Brief: Of the lines listed below, return exactly those that run from the line containing "have hinv : Real.sqrt" through the line containing "(by positivity) hlog2", both included.

Collection entries
|---|

import Summits.QuantumFields.YangMills.Theorems.ForcedResponseSkewnessRunningCouplingCeilingSmearToolkit
import HarnessLib

/-!
# Crux `RunningCouplingCeiling` (stmt-QuantumFields-23617), line `pointwise-log-ceiling`: the four pair classes of the
# smearing stub (pure real arithmetic)

Support file (`--supports stmt-QuantumFields-23617`, helper) of the lead prover of route `ForcedResponseSkewness` (unit
`ym-line-frs-p1`).  For one pair of lattice sites the smeared term is `θv(u) v(w) K(x,y)`; after wall flatness
(`|θv(u)||v(w)| ≤ B² P b₁ b₂`, `P = φ(|u₀|)⁸φ(w₀)⁸ ≤ σ⁸, σ¹⁶, 1`, `bᵢ = (1+‖·‖)^{-16} ≤ cᵢ = (1+‖·‖)^{-8}`) and no wrap-around
(`σ ≤ s d`, `d` the torus distance), the kernel bounds of `KernelBounds` give four pair-independent weights:

* `est_contact` — `d < n₀`: `P b₁b₂ |k| ≤ C₂ n₀¹⁶ s¹⁶ · c₁c₂`;
* `est_infrared` — `t d > 1/2`: `≤ 2⁸ C₁ t⁸ · c₁c₂`;
* `est_window` — `t d ≤ 1/2`, `t d ≤ 1/√Λ`: `≤ 4 C₀ s⁸/log²Λ · c₁c₂` (running-coupling clause);
* `est_tail` — scale-free clause and a Schwartz tail `b₁b₂ ≤ (2⁸/Λ⁴) c₁c₂`: `≤ 2⁸ C₁ s⁸/Λ⁴ · c₁c₂`;

plus the small facts `phi_pow_mul_phi_pow_le`, `phi_pow_le`, `bracket16_le_bracket8`, `bracket16_le_tail`, `log_sq_le_sq`,
`kernel_le_of_pow_mul_le`, `mul_div_pow_le`.

Honest label: bookkeeping for a conditional rung line (leaf R2a `BalabanLadder.NT`); nothing here bears on the Yang–Mills
mass gap, which is NOT proved by this.
-/

set_option autoImplicit false

noncomputable section

namespace Summit.QuantumFields.YangMills.Cruxes.RunningCouplingCeiling.Pointwise

open Set

/-! ### Small real-analysis facts -/

/-- `min(1, max(a,0))⁸ · min(1, max(b,0))⁸ ≤ (a + b)⁸` for `a, b ≥ 0`. [folklore] -/
theorem phi_pow_mul_phi_pow_le {a b : ℝ} (ha : 0 ≤ a) (hb : 0 ≤ b) :
    (min 1 (max a 0)) ^ 8 * (min 1 (max b 0)) ^ 8 ≤ (a + b) ^ 8 := by
  have h1 : (min 1 (max a 0)) ^ 8 ≤ 1 := pow_le_one₀ (le_min zero_le_one (le_max_right _ _)) (min_le_left _ _)
  have h2 : min 1 (max b 0) ≤ a + b := by
    rw [max_eq_left hb]; exact (min_le_right _ _).trans (by linarith)
  have h3 : (min 1 (max b 0)) ^ 8 ≤ (a + b) ^ 8 :=
    pow_le_pow_left₀ (le_min zero_le_one (le_max_right _ _)) h2 8
  calc (min 1 (max a 0)) ^ 8 * (min 1 (max b 0)) ^ 8 ≤ 1 * (a + b) ^ 8 :=
        mul_le_mul h1 h3 (pow_nonneg (le_min zero_le_one (le_max_right _ _)) 8) zero_le_one
    _ = (a + b) ^ 8 := one_mul _

/-- `min(1, max(a,0))⁸ ≤ c⁸` when `0 ≤ a ≤ c`. [folklore] -/
theorem phi_pow_le {a c : ℝ} (ha : 0 ≤ a) (hac : a ≤ c) : (min 1 (max a 0)) ^ 8 ≤ c ^ 8 := by
  rw [max_eq_left ha]
  exact pow_le_pow_left₀ (le_min zero_le_one ha) ((min_le_right _ _).trans hac) 8

/-- `(1+r)^{-16} ≤ (1+r)^{-8}`. [folklore] -/
theorem bracket16_le_bracket8 (r : ℝ) (hr : 0 ≤ r) : ((1 + r) ^ 16)⁻¹ ≤ ((1 + r) ^ 8)⁻¹ := by
  apply inv_anti₀ (by positivity)
  exact pow_le_pow_right₀ (by linarith) (by norm_num)

/-- Tail gain: `(1+r)^{-16} ≤ (1+R)^{-8} (1+r)^{-8}` for `r > R ≥ 0`. [folklore] -/
theorem bracket16_le_tail {r R : ℝ} (hR : 0 ≤ R) (hr : R < r) :
    ((1 + r) ^ 16)⁻¹ ≤ ((1 + R) ^ 8)⁻¹ * ((1 + r) ^ 8)⁻¹ := by
  rw [show (1 + r) ^ 16 = (1 + r) ^ 8 * (1 + r) ^ 8 by ring, mul_inv]
  have h : ((1 + r) ^ 8)⁻¹ ≤ ((1 + R) ^ 8)⁻¹ :=
    inv_anti₀ (by positivity) (pow_le_pow_left₀ (by linarith) (by linarith) 8)
  exact mul_le_mul_of_nonneg_right h (inv_nonneg.2 (by positivity))

/-- `log²Λ ≤ Λ²` for `Λ ≥ 1`. [folklore] -/
theorem log_sq_le_sq {Λ : ℝ} (hΛ : 1 ≤ Λ) : Real.log Λ ^ 2 ≤ Λ ^ 2 := by
  have h0 : 0 ≤ Real.log Λ := Real.log_nonneg hΛ
  have h1 : Real.log Λ ≤ Λ := (Real.log_le_sub_one_of_pos (by linarith)).trans (by linarith)
  exact pow_le_pow_left₀ h0 h1 2

/-- From `d⁸ |k| ≤ A` and `0 < σ ≤ s d`: `|k| ≤ A (s/σ)⁸`. [folklore] -/
theorem kernel_le_of_pow_mul_le {d k A σ s : ℝ} (hd : 0 < d) (hσ : 0 < σ) (hσd : σ ≤ s * d) (hA : 0 ≤ A)
    (h : d ^ 8 * |k| ≤ A) : |k| ≤ A * (s / σ) ^ 8 := by
  have h1 : |k| ≤ A / d ^ 8 := by rw [le_div_iff₀ (by positivity), mul_comm]; exact h
  have h2 : (1 / d) ^ 8 ≤ (s / σ) ^ 8 := by
    apply pow_le_pow_left₀ (by positivity)
    rw [div_le_div_iff₀ hd hσ, one_mul]; exact hσd
  calc |k| ≤ A / d ^ 8 := h1
    _ = A * (1 / d) ^ 8 := by rw [div_pow, one_pow, ← div_eq_mul_one_div]
    _ ≤ A * (s / σ) ^ 8 := mul_le_mul_of_nonneg_left h2 hA

/-- `P (s/σ)⁸ ≤ s⁸` when `P ≤ σ⁸`, `σ > 0`. [folklore] -/
theorem mul_div_pow_le {P σ s : ℝ} (hPσ : P ≤ σ ^ 8) (hσ : 0 < σ) : P * (s / σ) ^ 8 ≤ s ^ 8 := by
  calc P * (s / σ) ^ 8 ≤ σ ^ 8 * (s / σ) ^ 8 := mul_le_mul_of_nonneg_right hPσ (by positivity)
    _ = s ^ 8 := by rw [div_pow, ← mul_div_assoc, mul_div_cancel_left₀ _ (pow_ne_zero 8 hσ.ne')]

/-! ### The four classes (pure real arithmetic) -/

/-- CONTACT class `d < n₀`: `|k| ≤ C₂` and `σ ≤ s d < s n₀`. [folklore] -/
theorem est_contact {P σ s d k C₂' b₁ b₂ c₁ c₂ : ℝ} {n₀ : ℕ} (hPσ : P ≤ σ ^ 16) (hσ : 0 < σ)
    (hs : 0 < s) (hσd : σ ≤ s * d) (hdn : d < n₀) (hk : |k| ≤ C₂')
    (hb₁ : b₁ ≤ c₁) (hb₂ : b₂ ≤ c₂) (hb₁0 : 0 ≤ b₁) (hb₂0 : 0 ≤ b₂) :
    P * (b₁ * b₂) * |k| ≤ C₂' * (n₀ : ℝ) ^ 16 * s ^ 16 * (c₁ * c₂) := by
  have hσn : σ ≤ s * n₀ := hσd.trans (mul_le_mul_of_nonneg_left hdn.le hs.le)
  have hP : P ≤ (s * n₀) ^ 16 := hPσ.trans (pow_le_pow_left₀ hσ.le hσn 16)
  have hbb : b₁ * b₂ ≤ c₁ * c₂ := mul_le_mul hb₁ hb₂ hb₂0 (hb₁0.trans hb₁)
  have hcc : 0 ≤ c₁ * c₂ := mul_nonneg (hb₁0.trans hb₁) (hb₂0.trans hb₂)
  calc P * (b₁ * b₂) * |k| ≤ (s * n₀) ^ 16 * (c₁ * c₂) * C₂' :=
        mul_le_mul (mul_le_mul hP hbb (mul_nonneg hb₁0 hb₂0) (by positivity)) hk (abs_nonneg _)
          (mul_nonneg (by positivity) hcc)
    _ = C₂' * (n₀ : ℝ) ^ 16 * s ^ 16 * (c₁ * c₂) := by ring

/-- INFRARED class `t d > 1/2`: `|k| ≤ C₁/d⁸ ≤ C₁ (2t)⁸`. [folklore] -/
theorem est_infrared {P t d k C₁' b₁ b₂ c₁ c₂ : ℝ} (hP1 : P ≤ 1) (hd : 0 < d)
    (htd : 1 / 2 < t * d) (hk : d ^ 8 * |k| ≤ C₁') (hC : 0 ≤ C₁')
    (hb₁ : b₁ ≤ c₁) (hb₂ : b₂ ≤ c₂) (hb₁0 : 0 ≤ b₁) (hb₂0 : 0 ≤ b₂) :
    P * (b₁ * b₂) * |k| ≤ 2 ^ 8 * C₁' * t ^ 8 * (c₁ * c₂) := by
  have h2t : 1 / d ≤ 2 * t := by rw [div_le_iff₀ hd]; linarith
  have hkb : |k| ≤ 2 ^ 8 * C₁' * t ^ 8 := by
    have h1 : |k| ≤ C₁' / d ^ 8 := by rw [le_div_iff₀ (by positivity), mul_comm]; exact hk
    calc |k| ≤ C₁' / d ^ 8 := h1
      _ = C₁' * (1 / d) ^ 8 := by rw [div_pow, one_pow, ← div_eq_mul_one_div]
      _ ≤ C₁' * (2 * t) ^ 8 := mul_le_mul_of_nonneg_left (pow_le_pow_left₀ (by positivity) h2t 8) hC
      _ = 2 ^ 8 * C₁' * t ^ 8 := by ring
  have hbb : b₁ * b₂ ≤ c₁ * c₂ := mul_le_mul hb₁ hb₂ hb₂0 (hb₁0.trans hb₁)
  have hcc : 0 ≤ c₁ * c₂ := mul_nonneg (hb₁0.trans hb₁) (hb₂0.trans hb₂)
  calc P * (b₁ * b₂) * |k| ≤ 1 * (c₁ * c₂) * (2 ^ 8 * C₁' * t ^ 8) :=
        mul_le_mul (mul_le_mul hP1 hbb (mul_nonneg hb₁0 hb₂0) zero_le_one) hkb (abs_nonneg _)
          (mul_nonneg zero_le_one hcc)
    _ = 2 ^ 8 * C₁' * t ^ 8 * (c₁ * c₂) := by ring

/-- WINDOW class `t d ≤ 1/2`, `t d ≤ 1/√Λ`: the running-coupling clause gives `|k| ≤ 4C₀ (s/σ)⁸/log²Λ` and the flatness
`P ≤ σ⁸` absorbs `σ^{-8}`. [folklore] -/
theorem est_window {P σ s t d k C₀ C₀' Λ b₁ b₂ c₁ c₂ : ℝ} (hP0 : 0 ≤ P) (hPσ : P ≤ σ ^ 8) (hσ : 0 < σ)
    (hd : 0 < d) (hσd : σ ≤ s * d) (ht : 0 < t) (hΛ : 2 ≤ Λ)
    (htdΛ : t * d ≤ 1 / Real.sqrt Λ) (hk : d ^ 8 * |k| ≤ C₀ / Real.log (1 / (t * d)) ^ 2) (hC : C₀ ≤ C₀')
    (hC0 : 0 ≤ C₀') (hb₁ : b₁ ≤ c₁) (hb₂ : b₂ ≤ c₂) (hb₁0 : 0 ≤ b₁) (hb₂0 : 0 ≤ b₂) :
    P * (b₁ * b₂) * |k| ≤ 4 * C₀' * s ^ 8 / Real.log Λ ^ 2 * (c₁ * c₂) := by
  have hΛpos : 0 < Λ := by linarith
  have hlog : 0 < Real.log Λ := Real.log_pos (by linarith)
  have hsqrt : 0 < Real.sqrt Λ := Real.sqrt_pos.2 hΛpos
  have htdpos : 0 < t * d := mul_pos ht hd
  have hinv : Real.sqrt Λ ≤ 1 / (t * d) := (le_one_div hsqrt htdpos).2 htdΛ
  have hlog1 : Real.log Λ / 2 ≤ Real.log (1 / (t * d)) := by
    rw [← Real.log_sqrt hΛpos.le]
    exact Real.log_le_log hsqrt hinv
  have hlog2 : Real.log Λ ^ 2 / 4 ≤ Real.log (1 / (t * d)) ^ 2 := by
    have h0 : 0 ≤ Real.log Λ / 2 := by positivity
    calc Real.log Λ ^ 2 / 4 = (Real.log Λ / 2) ^ 2 := by ring
      _ ≤ Real.log (1 / (t * d)) ^ 2 := pow_le_pow_left₀ h0 hlog1 2
  have hk' : d ^ 8 * |k| ≤ 4 * C₀' / Real.log Λ ^ 2 := by
    calc d ^ 8 * |k| ≤ C₀ / Real.log (1 / (t * d)) ^ 2 := hk
      _ ≤ C₀' / Real.log (1 / (t * d)) ^ 2 := div_le_div_of_nonneg_right hC (sq_nonneg _)
      _ ≤ C₀' / (Real.log Λ ^ 2 / 4) := div_le_div_of_nonneg_left hC0 (by positivity) hlog2
      _ = 4 * C₀' / Real.log Λ ^ 2 := by rw [div_div_eq_mul_div]; ring
  have hkw : |k| ≤ 4 * C₀' / Real.log Λ ^ 2 * (s / σ) ^ 8 :=
    kernel_le_of_pow_mul_le hd hσ hσd (by positivity) hk'
  have hPs : P * (s / σ) ^ 8 ≤ s ^ 8 := mul_div_pow_le hPσ hσ
  have hbb : b₁ * b₂ ≤ c₁ * c₂ := mul_le_mul hb₁ hb₂ hb₂0 (hb₁0.trans hb₁)
  have hcc : 0 ≤ c₁ * c₂ := (mul_nonneg hb₁0 hb₂0).trans hbb
  calc P * (b₁ * b₂) * |k| ≤ P * (c₁ * c₂) * (4 * C₀' / Real.log Λ ^ 2 * (s / σ) ^ 8) :=
        mul_le_mul (mul_le_mul_of_nonneg_left hbb hP0) hkw (abs_nonneg _) (by positivity)
    _ = 4 * C₀' / Real.log Λ ^ 2 * (P * (s / σ) ^ 8) * (c₁ * c₂) := by ring
    _ ≤ 4 * C₀' / Real.log Λ ^ 2 * s ^ 8 * (c₁ * c₂) :=
        mul_le_mul_of_nonneg_right (mul_le_mul_of_nonneg_left hPs (by positivity)) hcc
    _ = 4 * C₀' * s ^ 8 / Real.log Λ ^ 2 * (c₁ * c₂) := by ring

/-- TAIL class: the scale-free clause `|k| ≤ C₁ (s/σ)⁸` and a Schwartz tail `b₁ b₂ ≤ (2⁸/Λ⁴) c₁ c₂`. [folklore] -/
theorem est_tail {P σ s d k C₁' Λ b₁ b₂ c₁ c₂ : ℝ} (hP0 : 0 ≤ P) (hPσ : P ≤ σ ^ 8) (hσ : 0 < σ)
    (hd : 0 < d) (hσd : σ ≤ s * d) (hk : d ^ 8 * |k| ≤ C₁') (hC : 0 ≤ C₁')
    (htail : b₁ * b₂ ≤ 2 ^ 8 / Λ ^ 4 * (c₁ * c₂)) (hcc : 0 ≤ c₁ * c₂) :
    P * (b₁ * b₂) * |k| ≤ 2 ^ 8 * C₁' * s ^ 8 / Λ ^ 4 * (c₁ * c₂) := by
  have hkt : |k| ≤ C₁' * (s / σ) ^ 8 := kernel_le_of_pow_mul_le hd hσ hσd hC hk
  have hPs : P * (s / σ) ^ 8 ≤ s ^ 8 := mul_div_pow_le hPσ hσ
  calc P * (b₁ * b₂) * |k| ≤ P * (2 ^ 8 / Λ ^ 4 * (c₁ * c₂)) * (C₁' * (s / σ) ^ 8) :=
        mul_le_mul (mul_le_mul_of_nonneg_left htail hP0) hkt (abs_nonneg _) (by positivity)
    _ = 2 ^ 8 / Λ ^ 4 * C₁' * (P * (s / σ) ^ 8) * (c₁ * c₂) := by ring
    _ ≤ 2 ^ 8 / Λ ^ 4 * C₁' * s ^ 8 * (c₁ * c₂) :=
        mul_le_mul_of_nonneg_right (mul_le_mul_of_nonneg_left hPs (by positivity)) hcc
    _ = 2 ^ 8 * C₁' * s ^ 8 / Λ ^ 4 * (c₁ * c₂) := by ring

end Summit.QuantumFields.YangMills.Cruxes.RunningCouplingCeiling.Pointwise

end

|---|

Solution for this problem:
  have hinv : Real.sqrt Λ ≤ 1 / (t * d) := (le_one_div hsqrt htdpos).2 htdΛ
  have hlog1 : Real.log Λ / 2 ≤ Real.log (1 / (t * d)) := by
    rw [← Real.log_sqrt hΛpos.le]
    exact Real.log_le_log hsqrt hinv
  have hlog2 : Real.log Λ ^ 2 / 4 ≤ Real.log (1 / (t * d)) ^ 2 := by
    have h0 : 0 ≤ Real.log Λ / 2 := by positivity
    calc Real.log Λ ^ 2 / 4 = (Real.log Λ / 2) ^ 2 := by ring
      _ ≤ Real.log (1 / (t * d)) ^ 2 := pow_le_pow_left₀ h0 hlog1 2
  have hk' : d ^ 8 * |k| ≤ 4 * C₀' / Real.log Λ ^ 2 := by
    calc d ^ 8 * |k| ≤ C₀ / Real.log (1 / (t * d)) ^ 2 := hk
      _ ≤ C₀' / Real.log (1 / (t * d)) ^ 2 := div_le_div_of_nonneg_right hC (sq_nonneg _)
      _ ≤ C₀' / (Real.log Λ ^ 2 / 4) := div_le_div_of_nonneg_left hC0 (by positivity) hlog2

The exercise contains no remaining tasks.